#### Exercise brief:
Reproduce precisely the lines of the listing below, starting with the line that contains "σ_u) − Cov_ν(U_b, U_u)]" and stopping after the line that contains "there. The paper"; include nothing else.

#### Information shown:
import Mathlib
import Summits.Ventures.PercRepro2.HCov
import Summits.Ventures.PercRepro2.A3Inactive
import Summits.Ventures.PercRepro2.EdgeCubic
import Summits.Ventures.PercRepro2.PendantA3Pins
import Summits.Ventures.PercRepro2.PendantA3Masses

/-!
# Row 2′CPOLAR at a PENDANT edge of `a₃`: the two Bernstein coefficients are (HCOV) at the two pins
plus the product of the `(o, u)` union-cluster covariance with the `(b, u)` BHK slack
(blind cell PercRepro2, p5 g15; `proofs/P5-OEDGE.md` §15–§16; p2 g13's (PM⁺), STATUS 06:20:54Z)

Let `a₃` be a LEAF attached to `u` by the edge `f` (`hf : ends f = s(a₃, u)`, `hleaf`). At `p[f↦0]` the
leaf is isolated (`PD = Q`, `T = T′ = ∅` up to the pinned edge), at `p[f↦1]` it is identified with `u`
(`PD = PD_u`, `T = T_u`, `T′ = T′_u` — the worlds of the instance with `a₃ := u`), and every event
not mentioning `a₃` is free of `f` (`PendantRoot.free_connEvent`). Substituting the twenty-four
masses of `EdgeLine.B1` / `B2` (`prob_update_zero_PD_inter`, `prob_update_one_T_inter`, …) gives the
POLYNOMIAL identities (`B1Poly_pendant`, `B2Poly_pendant`; pure `ring`)

  `Q·D_u·B1 = Q·D_u·Gc₀ + D_u²·Gc₀ + Q²·Gc₁ + Q·(Qo·D_u − Q·Do_u)·(Ŝ − D_u·Qb)`,
  `Q·D_u·B2 = Q·D_u·Gc₁ + D_u²·Gc₀ + Q²·Gc₁ + Q·(Qo·D_u − Q·Do_u)·(Ŝ − D_u·Qb)`,

with `Gc₀ = Gc p[f↦0]`, `Gc₁ = Gc p[f↦1]`, `Q = P(Q)`, `D_u = P(PD_u)`, `Do_u = P(PD_u, o ∈ U)`,
`Qo = P(Q, o ∈ U)`, `Qb = P(Q, b ∈ U)`, `Ŝ = Q·EQb3_u + gap·EQ3_u + Q·PDb_u`. The two factors are
`Qo·D_u − Q·Do_u = Q²·Cov_ν(U_o, U_u)` and `Ŝ − D_u·Qb = Q²·[Cov_ν(σ_b, σ_u) − Cov_ν(U_b, U_u)]
= 2·[S(bL, uH) + S(bH, uL)] ≥ 0` (`slack_nonneg`, BHK06 Thm 1.4 twice through
`A3Inactive.bLoH_mul_Q_le` / `bHoL_mul_Q_le`). Hence **`B1_nonneg_pendant`**, **`B2_nonneg_pendant`**:
at a pendant edge of `a₃` with `P(PD_u) > 0`, (HCOV) at both pins and `Cov_ν(U_o, U_u) ≥ 0` give
`0 ≤ B1` and `0 ≤ B2` — row 2′CPOLAR at every pendant `a₃`-edge whose attachment vertex is
positively correlated with `o` in the union cluster; and **`HCov_pendant_of_cov_nonneg`**, the closure
«(HCOV) at `p[f↦0]` and `p[f↦1]` ⟹ (HCOV) at `p`» there. The paper reading: p2's `(PM⁺) = B + R`
satisfies `(B + R)·μ(u ∉ U) = G_u·μ(u ∉ U) + Cov_μ(U_o, U_u)·[Cov_μ(σ_b, σ_u) − Cov_μ(U_b, U_u)]`, so it
can fail only where the union cluster is not positively associated for the pair `(o, u)`.
-/

namespace Summit.Ventures.PercRepro2

open UnionCluster CovForm PendantRoot

namespace PendantA3

/-! ## The Bernstein coefficients at a pendant edge -/

section Main

variable {V : Type*} {E : Type*} [Fintype V] [DecidableEq V] [Fintype E] [DecidableEq E]
  {R : Type*} [Field R] [LinearOrder R] [IsStrictOrderedRing R]

open EdgeLine

/-- **`0 ≤ B1` at a pendant edge of `a₃`** with attachment vertex `u`, given (HCOV) at both pins,
`P(PD_u) > 0` and the union-cluster covariance `Cov_ν(U_o, U_u) ≥ 0` in its cleared form
`P(Q)·P(PD_u, o ∈ U) ≤ P(Q, o ∈ U)·P(PD_u)`. -/
theorem B1_nonneg_pendant (p : E → R) (hp : IsProbVec p) {ends : E → Sym2 V} {f : E}
    {o a₁ a₂ a₃ b u : V} (hf : ends f = s(a₃, u)) (hleaf : ∀ e, a₃ ∈ ends e → e = f)
    (h3u : a₃ ≠ u) (h13 : a₁ ≠ a₃) (h23 : a₂ ≠ a₃) (ho3 : o ≠ a₃) (hb3 : b ≠ a₃)
    (hD : 0 < prob p (PDEvent ends a₁ a₂ u))
    (h₀ : HCov (Function.update p f 0) ends o a₁ a₂ a₃ b)
    (h₁ : HCov (Function.update p f 1) ends o a₁ a₂ a₃ b)
    (hcov : prob p (avoidAll ends a₂ {a₁}) * Do p ends o a₁ a₂ u ≤
      (prob p (avoidAll ends a₂ {a₁} ∩ connEvent ends a₁ o) +
        prob p (avoidAll ends a₂ {a₁} ∩ connEvent ends a₂ o)) * prob p (PDEvent ends a₁ a₂ u)) :
    0 ≤ B1 p ends o a₁ a₂ a₃ b f := by
  obtain ⟨hQ0, hD0, hDo0, hEQbo0, hEQb3_0, hEQb3o0, hEQo0, hEQ3_0, hEQ3o0, hPDb0, hPDbo0, hgap0⟩ :=
    pins_zero_pendant p hf hleaf h3u h13 h23 ho3 hb3
  obtain ⟨hQ1, hD1, hDo1, hEQbo1, hEQb3_1, hEQb3o1, hEQo1, hEQ3_1, hEQ3o1, hPDb1, hPDbo1, hgap1⟩ :=
    pins_one_pendant p hf hleaf h3u h13 h23 ho3 hb3
  unfold HCov at h₀ h₁
  rw [Gc_eq_GcPoly] at h₀ h₁
  unfold B1
  rw [hQ0, hD0, hDo0, hEQbo0, hEQb3_0, hEQb3o0, hEQo0, hEQ3_0, hEQ3o0, hPDb0, hPDbo0, hgap0] at h₀
  rw [hQ1, hD1, hDo1, hEQbo1, hEQb3_1, hEQb3o1, hEQo1, hEQ3_1, hEQ3o1, hPDb1, hPDbo1, hgap1] at h₁
  rw [hQ0, hD0, hDo0, hEQbo0, hEQb3_0, hEQb3o0, hEQo0, hEQ3_0, hEQ3o0, hPDb0, hPDbo0, hgap0, hQ1, hD1, hDo1, hEQbo1, hEQb3_1, hEQb3o1, hEQo1, hEQ3_1, hEQ3o1, hPDb1, hPDbo1, hgap1]
  have hQ : 0 ≤ prob p (avoidAll ends a₂ {a₁}) := prob_nonneg hp _
  have hQD : 0 < prob p (avoidAll ends a₂ {a₁}) * prob p (PDEvent ends a₁ a₂ u) := by
    have hle : prob p (PDEvent ends a₁ a₂ u) ≤ prob p (avoidAll ends a₂ {a₁}) := by
      have := prob_PD_u_inter p ends a₁ a₂ u Set.univ
      simp only [Set.inter_univ] at this
      rw [this]
      linarith [prob_nonneg hp (avoidAll ends a₂ {a₁} ∩ connEvent ends a₂ u),
        prob_nonneg hp (avoidAll ends a₂ {a₁} ∩ connEvent ends a₁ u)]
    exact mul_pos (lt_of_lt_of_le hD hle) hD
  have hsl := slack_nonneg p hp ends a₁ a₂ u b
  have key := B1Poly_pendant (prob p (avoidAll ends a₂ {a₁})) (gap p ends a₁ a₂ b)
    (EQbo p ends o a₁ a₂ b) (EQo p ends o a₁ a₂)
    (prob p (avoidAll ends a₂ {a₁} ∩ connEvent ends a₁ o) +
      prob p (avoidAll ends a₂ {a₁} ∩ connEvent ends a₂ o))
    (prob p (avoidAll ends a₂ {a₁} ∩ connEvent ends a₁ b) +
      prob p (avoidAll ends a₂ {a₁} ∩ connEvent ends a₂ b))
    (prob p (avoidAll ends a₂ {a₁} ∩ (connEvent ends a₁ o ∩ connEvent ends a₁ b)) +
      prob p (avoidAll ends a₂ {a₁} ∩ (connEvent ends a₂ o ∩ connEvent ends a₁ b)) +
      prob p (avoidAll ends a₂ {a₁} ∩ (connEvent ends a₁ o ∩ connEvent ends a₂ b)) +
      prob p (avoidAll ends a₂ {a₁} ∩ (connEvent ends a₂ o ∩ connEvent ends a₂ b)))
    (prob p (PDEvent ends a₁ a₂ u)) (Do p ends o a₁ a₂ u) (EQb3 p ends a₁ a₂ u b)
    (EQb3o p ends o a₁ a₂ u b) (EQ3 p ends a₁ a₂ u) (EQ3o p ends o a₁ a₂ u)
    (PDb p ends a₁ a₂ u b) (PDbo p ends o a₁ a₂ u b)
  have hcov' : 0 ≤ (prob p (avoidAll ends a₂ {a₁} ∩ connEvent ends a₁ o) +
      prob p (avoidAll ends a₂ {a₁} ∩ connEvent ends a₂ o)) * prob p (PDEvent ends a₁ a₂ u) -
      prob p (avoidAll ends a₂ {a₁}) * Do p ends o a₁ a₂ u := by linarith
  have hrhs : 0 ≤ prob p (avoidAll ends a₂ {a₁}) * prob p (PDEvent ends a₁ a₂ u) *
      B1Poly (prob p (avoidAll ends a₂ {a₁})) (prob p (avoidAll ends a₂ {a₁}))
        (prob p (avoidAll ends a₂ {a₁} ∩ connEvent ends a₁ o) +
          prob p (avoidAll ends a₂ {a₁} ∩ connEvent ends a₂ o))
        (EQbo p ends o a₁ a₂ b) 0 0 (EQo p ends o a₁ a₂) 0 0
        (prob p (avoidAll ends a₂ {a₁} ∩ connEvent ends a₁ b) +
          prob p (avoidAll ends a₂ {a₁} ∩ connEvent ends a₂ b))
        (prob p (avoidAll ends a₂ {a₁} ∩ (connEvent ends a₁ o ∩ connEvent ends a₁ b)) +
          prob p (avoidAll ends a₂ {a₁} ∩ (connEvent ends a₂ o ∩ connEvent ends a₁ b)) +
          prob p (avoidAll ends a₂ {a₁} ∩ (connEvent ends a₁ o ∩ connEvent ends a₂ b)) +
          prob p (avoidAll ends a₂ {a₁} ∩ (connEvent ends a₂ o ∩ connEvent ends a₂ b)))
        (gap p ends a₁ a₂ b)
        (prob p (avoidAll ends a₂ {a₁})) (prob p (PDEvent ends a₁ a₂ u)) (Do p ends o a₁ a₂ u)
        (EQbo p ends o a₁ a₂ b) (EQb3 p ends a₁ a₂ u b) (EQb3o p ends o a₁ a₂ u b)
        (EQo p ends o a₁ a₂) (EQ3 p ends a₁ a₂ u) (EQ3o p ends o a₁ a₂ u)
        (PDb p ends a₁ a₂ u b) (PDbo p ends o a₁ a₂ u b) (gap p ends a₁ a₂ b) := by
    rw [key]
    have t1 := mul_nonneg (mul_nonneg hQ hD.le) h₀
    have t2 := mul_nonneg (mul_nonneg hD.le hD.le) h₀
    have t3 := mul_nonneg (mul_nonneg hQ hQ) h₁
    have t4 := mul_nonneg (mul_nonneg hQ hcov') hsl
    linarith
  exact (mul_nonneg_iff_of_pos_left hQD).1 hrhs

/-- **`0 ≤ B2` at a pendant edge of `a₃`** under the same hypotheses. -/
theorem B2_nonneg_pendant (p : E → R) (hp : IsProbVec p) {ends : E → Sym2 V} {f : E}
    {o a₁ a₂ a₃ b u : V} (hf : ends f = s(a₃, u)) (hleaf : ∀ e, a₃ ∈ ends e → e = f)
    (h3u : a₃ ≠ u) (h13 : a₁ ≠ a₃) (h23 : a₂ ≠ a₃) (ho3 : o ≠ a₃) (hb3 : b ≠ a₃)
    (hD : 0 < prob p (PDEvent ends a₁ a₂ u))
    (h₀ : HCov (Function.update p f 0) ends o a₁ a₂ a₃ b)
    (h₁ : HCov (Function.update p f 1) ends o a₁ a₂ a₃ b)
    (hcov : prob p (avoidAll ends a₂ {a₁}) * Do p ends o a₁ a₂ u ≤
      (prob p (avoidAll ends a₂ {a₁} ∩ connEvent ends a₁ o) +
        prob p (avoidAll ends a₂ {a₁} ∩ connEvent ends a₂ o)) * prob p (PDEvent ends a₁ a₂ u)) :
    0 ≤ B2 p ends o a₁ a₂ a₃ b f := by
  obtain ⟨hQ0, hD0, hDo0, hEQbo0, hEQb3_0, hEQb3o0, hEQo0, hEQ3_0, hEQ3o0, hPDb0, hPDbo0, hgap0⟩ :=
    pins_zero_pendant p hf hleaf h3u h13 h23 ho3 hb3
  obtain ⟨hQ1, hD1, hDo1, hEQbo1, hEQb3_1, hEQb3o1, hEQo1, hEQ3_1, hEQ3o1, hPDb1, hPDbo1, hgap1⟩ :=
    pins_one_pendant p hf hleaf h3u h13 h23 ho3 hb3
  unfold HCov at h₀ h₁
  rw [Gc_eq_GcPoly] at h₀ h₁
  unfold B2
  rw [hQ0, hD0, hDo0, hEQbo0, hEQb3_0, hEQb3o0, hEQo0, hEQ3_0, hEQ3o0, hPDb0, hPDbo0, hgap0] at h₀
  rw [hQ1, hD1, hDo1, hEQbo1, hEQb3_1, hEQb3o1, hEQo1, hEQ3_1, hEQ3o1, hPDb1, hPDbo1, hgap1] at h₁
  rw [hQ0, hD0, hDo0, hEQbo0, hEQb3_0, hEQb3o0, hEQo0, hEQ3_0, hEQ3o0, hPDb0, hPDbo0, hgap0, hQ1, hD1, hDo1, hEQbo1, hEQb3_1, hEQb3o1, hEQo1, hEQ3_1, hEQ3o1, hPDb1, hPDbo1, hgap1]
  have hQ : 0 ≤ prob p (avoidAll ends a₂ {a₁}) := prob_nonneg hp _
  have hQD : 0 < prob p (avoidAll ends a₂ {a₁}) * prob p (PDEvent ends a₁ a₂ u) := by
    have hle : prob p (PDEvent ends a₁ a₂ u) ≤ prob p (avoidAll ends a₂ {a₁}) := by
      have := prob_PD_u_inter p ends a₁ a₂ u Set.univ
      simp only [Set.inter_univ] at this
      rw [this]
      linarith [prob_nonneg hp (avoidAll ends a₂ {a₁} ∩ connEvent ends a₂ u),
        prob_nonneg hp (avoidAll ends a₂ {a₁} ∩ connEvent ends a₁ u)]
    exact mul_pos (lt_of_lt_of_le hD hle) hD
  have hsl := slack_nonneg p hp ends a₁ a₂ u b
  have key := B2Poly_pendant (prob p (avoidAll ends a₂ {a₁})) (gap p ends a₁ a₂ b)
    (EQbo p ends o a₁ a₂ b) (EQo p ends o a₁ a₂)
    (prob p (avoidAll ends a₂ {a₁} ∩ connEvent ends a₁ o) +
      prob p (avoidAll ends a₂ {a₁} ∩ connEvent ends a₂ o))
    (prob p (avoidAll ends a₂ {a₁} ∩ connEvent ends a₁ b) +
      prob p (avoidAll ends a₂ {a₁} ∩ connEvent ends a₂ b))
    (prob p (avoidAll ends a₂ {a₁} ∩ (connEvent ends a₁ o ∩ connEvent ends a₁ b)) +
      prob p (avoidAll ends a₂ {a₁} ∩ (connEvent ends a₂ o ∩ connEvent ends a₁ b)) +
      prob p (avoidAll ends a₂ {a₁} ∩ (connEvent ends a₁ o ∩ connEvent ends a₂ b)) +
      prob p (avoidAll ends a₂ {a₁} ∩ (connEvent ends a₂ o ∩ connEvent ends a₂ b)))
    (prob p (PDEvent ends a₁ a₂ u)) (Do p ends o a₁ a₂ u) (EQb3 p ends a₁ a₂ u b)
    (EQb3o p ends o a₁ a₂ u b) (EQ3 p ends a₁ a₂ u) (EQ3o p ends o a₁ a₂ u)
    (PDb p ends a₁ a₂ u b) (PDbo p ends o a₁ a₂ u b)
  have hcov' : 0 ≤ (prob p (avoidAll ends a₂ {a₁} ∩ connEvent ends a₁ o) +
      prob p (avoidAll ends a₂ {a₁} ∩ connEvent ends a₂ o)) * prob p (PDEvent ends a₁ a₂ u) -
      prob p (avoidAll ends a₂ {a₁}) * Do p ends o a₁ a₂ u := by linarith
  have hrhs : 0 ≤ prob p (avoidAll ends a₂ {a₁}) * prob p (PDEvent ends a₁ a₂ u) *
      B2Poly (prob p (avoidAll ends a₂ {a₁})) (prob p (avoidAll ends a₂ {a₁}))
        (prob p (avoidAll ends a₂ {a₁} ∩ connEvent ends a₁ o) +
          prob p (avoidAll ends a₂ {a₁} ∩ connEvent ends a₂ o))
        (EQbo p ends o a₁ a₂ b) 0 0 (EQo p ends o a₁ a₂) 0 0
        (prob p (avoidAll ends a₂ {a₁} ∩ connEvent ends a₁ b) +
          prob p (avoidAll ends a₂ {a₁} ∩ connEvent ends a₂ b))
        (prob p (avoidAll ends a₂ {a₁} ∩ (connEvent ends a₁ o ∩ connEvent ends a₁ b)) +
          prob p (avoidAll ends a₂ {a₁} ∩ (connEvent ends a₂ o ∩ connEvent ends a₁ b)) +
          prob p (avoidAll ends a₂ {a₁} ∩ (connEvent ends a₁ o ∩ connEvent ends a₂ b)) +
          prob p (avoidAll ends a₂ {a₁} ∩ (connEvent ends a₂ o ∩ connEvent ends a₂ b)))
        (gap p ends a₁ a₂ b)
        (prob p (avoidAll ends a₂ {a₁})) (prob p (PDEvent ends a₁ a₂ u)) (Do p ends o a₁ a₂ u)
        (EQbo p ends o a₁ a₂ b) (EQb3 p ends a₁ a₂ u b) (EQb3o p ends o a₁ a₂ u b)
        (EQo p ends o a₁ a₂) (EQ3 p ends a₁ a₂ u) (EQ3o p ends o a₁ a₂ u)
        (PDb p ends a₁ a₂ u b) (PDbo p ends o a₁ a₂ u b) (gap p ends a₁ a₂ b) := by
    rw [key]
    have t1 := mul_nonneg (mul_nonneg hQ hD.le) h₁
    have t2 := mul_nonneg (mul_nonneg hD.le hD.le) h₀
    have t3 := mul_nonneg (mul_nonneg hQ hQ) h₁
    have t4 := mul_nonneg (mul_nonneg hQ hcov') hsl
    linarith
  exact (mul_nonneg_iff_of_pos_left hQD).1 hrhs

/-- **The pendant closure of (HCOV)**: at a pendant edge `f` of `a₃` with attachment vertex `u`,
(HCOV) at `p[f↦0]` and at `p[f↦1]`, `P(PD_u) > 0` and `Cov_ν(U_o, U_u) ≥ 0` give (HCOV) at `p`
(row 2′CPOLAR at the pendant `a₃`-edges, through `EdgeLine.HCov_of_update_zero_of_bern`). -/
theorem HCov_pendant_of_cov_nonneg (p : E → R) (hp : IsProbVec p) {ends : E → Sym2 V} {f : E}
    {o a₁ a₂ a₃ b u : V} (hf : ends f = s(a₃, u)) (hleaf : ∀ e, a₃ ∈ ends e → e = f)
    (h3u : a₃ ≠ u) (h13 : a₁ ≠ a₃) (h23 : a₂ ≠ a₃) (ho3 : o ≠ a₃) (hb3 : b ≠ a₃)
    (hD : 0 < prob p (PDEvent ends a₁ a₂ u))
    (h₀ : HCov (Function.update p f 0) ends o a₁ a₂ a₃ b)
    (h₁ : HCov (Function.update p f 1) ends o a₁ a₂ a₃ b)
    (hcov : prob p (avoidAll ends a₂ {a₁}) * Do p ends o a₁ a₂ u ≤
      (prob p (avoidAll ends a₂ {a₁} ∩ connEvent ends a₁ o) +
        prob p (avoidAll ends a₂ {a₁} ∩ connEvent ends a₂ o)) * prob p (PDEvent ends a₁ a₂ u)) :
    HCov p ends o a₁ a₂ a₃ b :=
  HCov_of_update_zero_of_bern p hp ends o a₁ a₂ a₃ b f h₀ h₁
    (B1_nonneg_pendant p hp hf hleaf h3u h13 h23 ho3 hb3 hD h₀ h₁ hcov)
    (B2_nonneg_pendant p hp hf hleaf h3u h13 h23 ho3 hb3 hD h₀ h₁ hcov)

end Main

end PendantA3

end Summit.Ventures.PercRepro2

#### Answer for the task:
`Qo·D_u − Q·Do_u = Q²·Cov_ν(U_o, U_u)` and `Ŝ − D_u·Qb = Q²·[Cov_ν(σ_b, σ_u) − Cov_ν(U_b, U_u)]
= 2·[S(bL, uH) + S(bH, uL)] ≥ 0` (`slack_nonneg`, BHK06 Thm 1.4 twice through
`A3Inactive.bLoH_mul_Q_le` / `bHoL_mul_Q_le`). Hence **`B1_nonneg_pendant`**, **`B2_nonneg_pendant`**:
at a pendant edge of `a₃` with `P(PD_u) > 0`, (HCOV) at both pins and `Cov_ν(U_o, U_u) ≥ 0` give
`0 ≤ B1` and `0 ≤ B2` — row 2′CPOLAR at every pendant `a₃`-edge whose attachment vertex is
positively correlated with `o` in the union cluster; and **`HCov_pendant_of_cov_nonneg`**, the closure
«(HCOV) at `p[f↦0]` and `p[f↦1]` ⟹ (HCOV) at `p`» there. The paper reading: p2's `(PM⁺) = B + R`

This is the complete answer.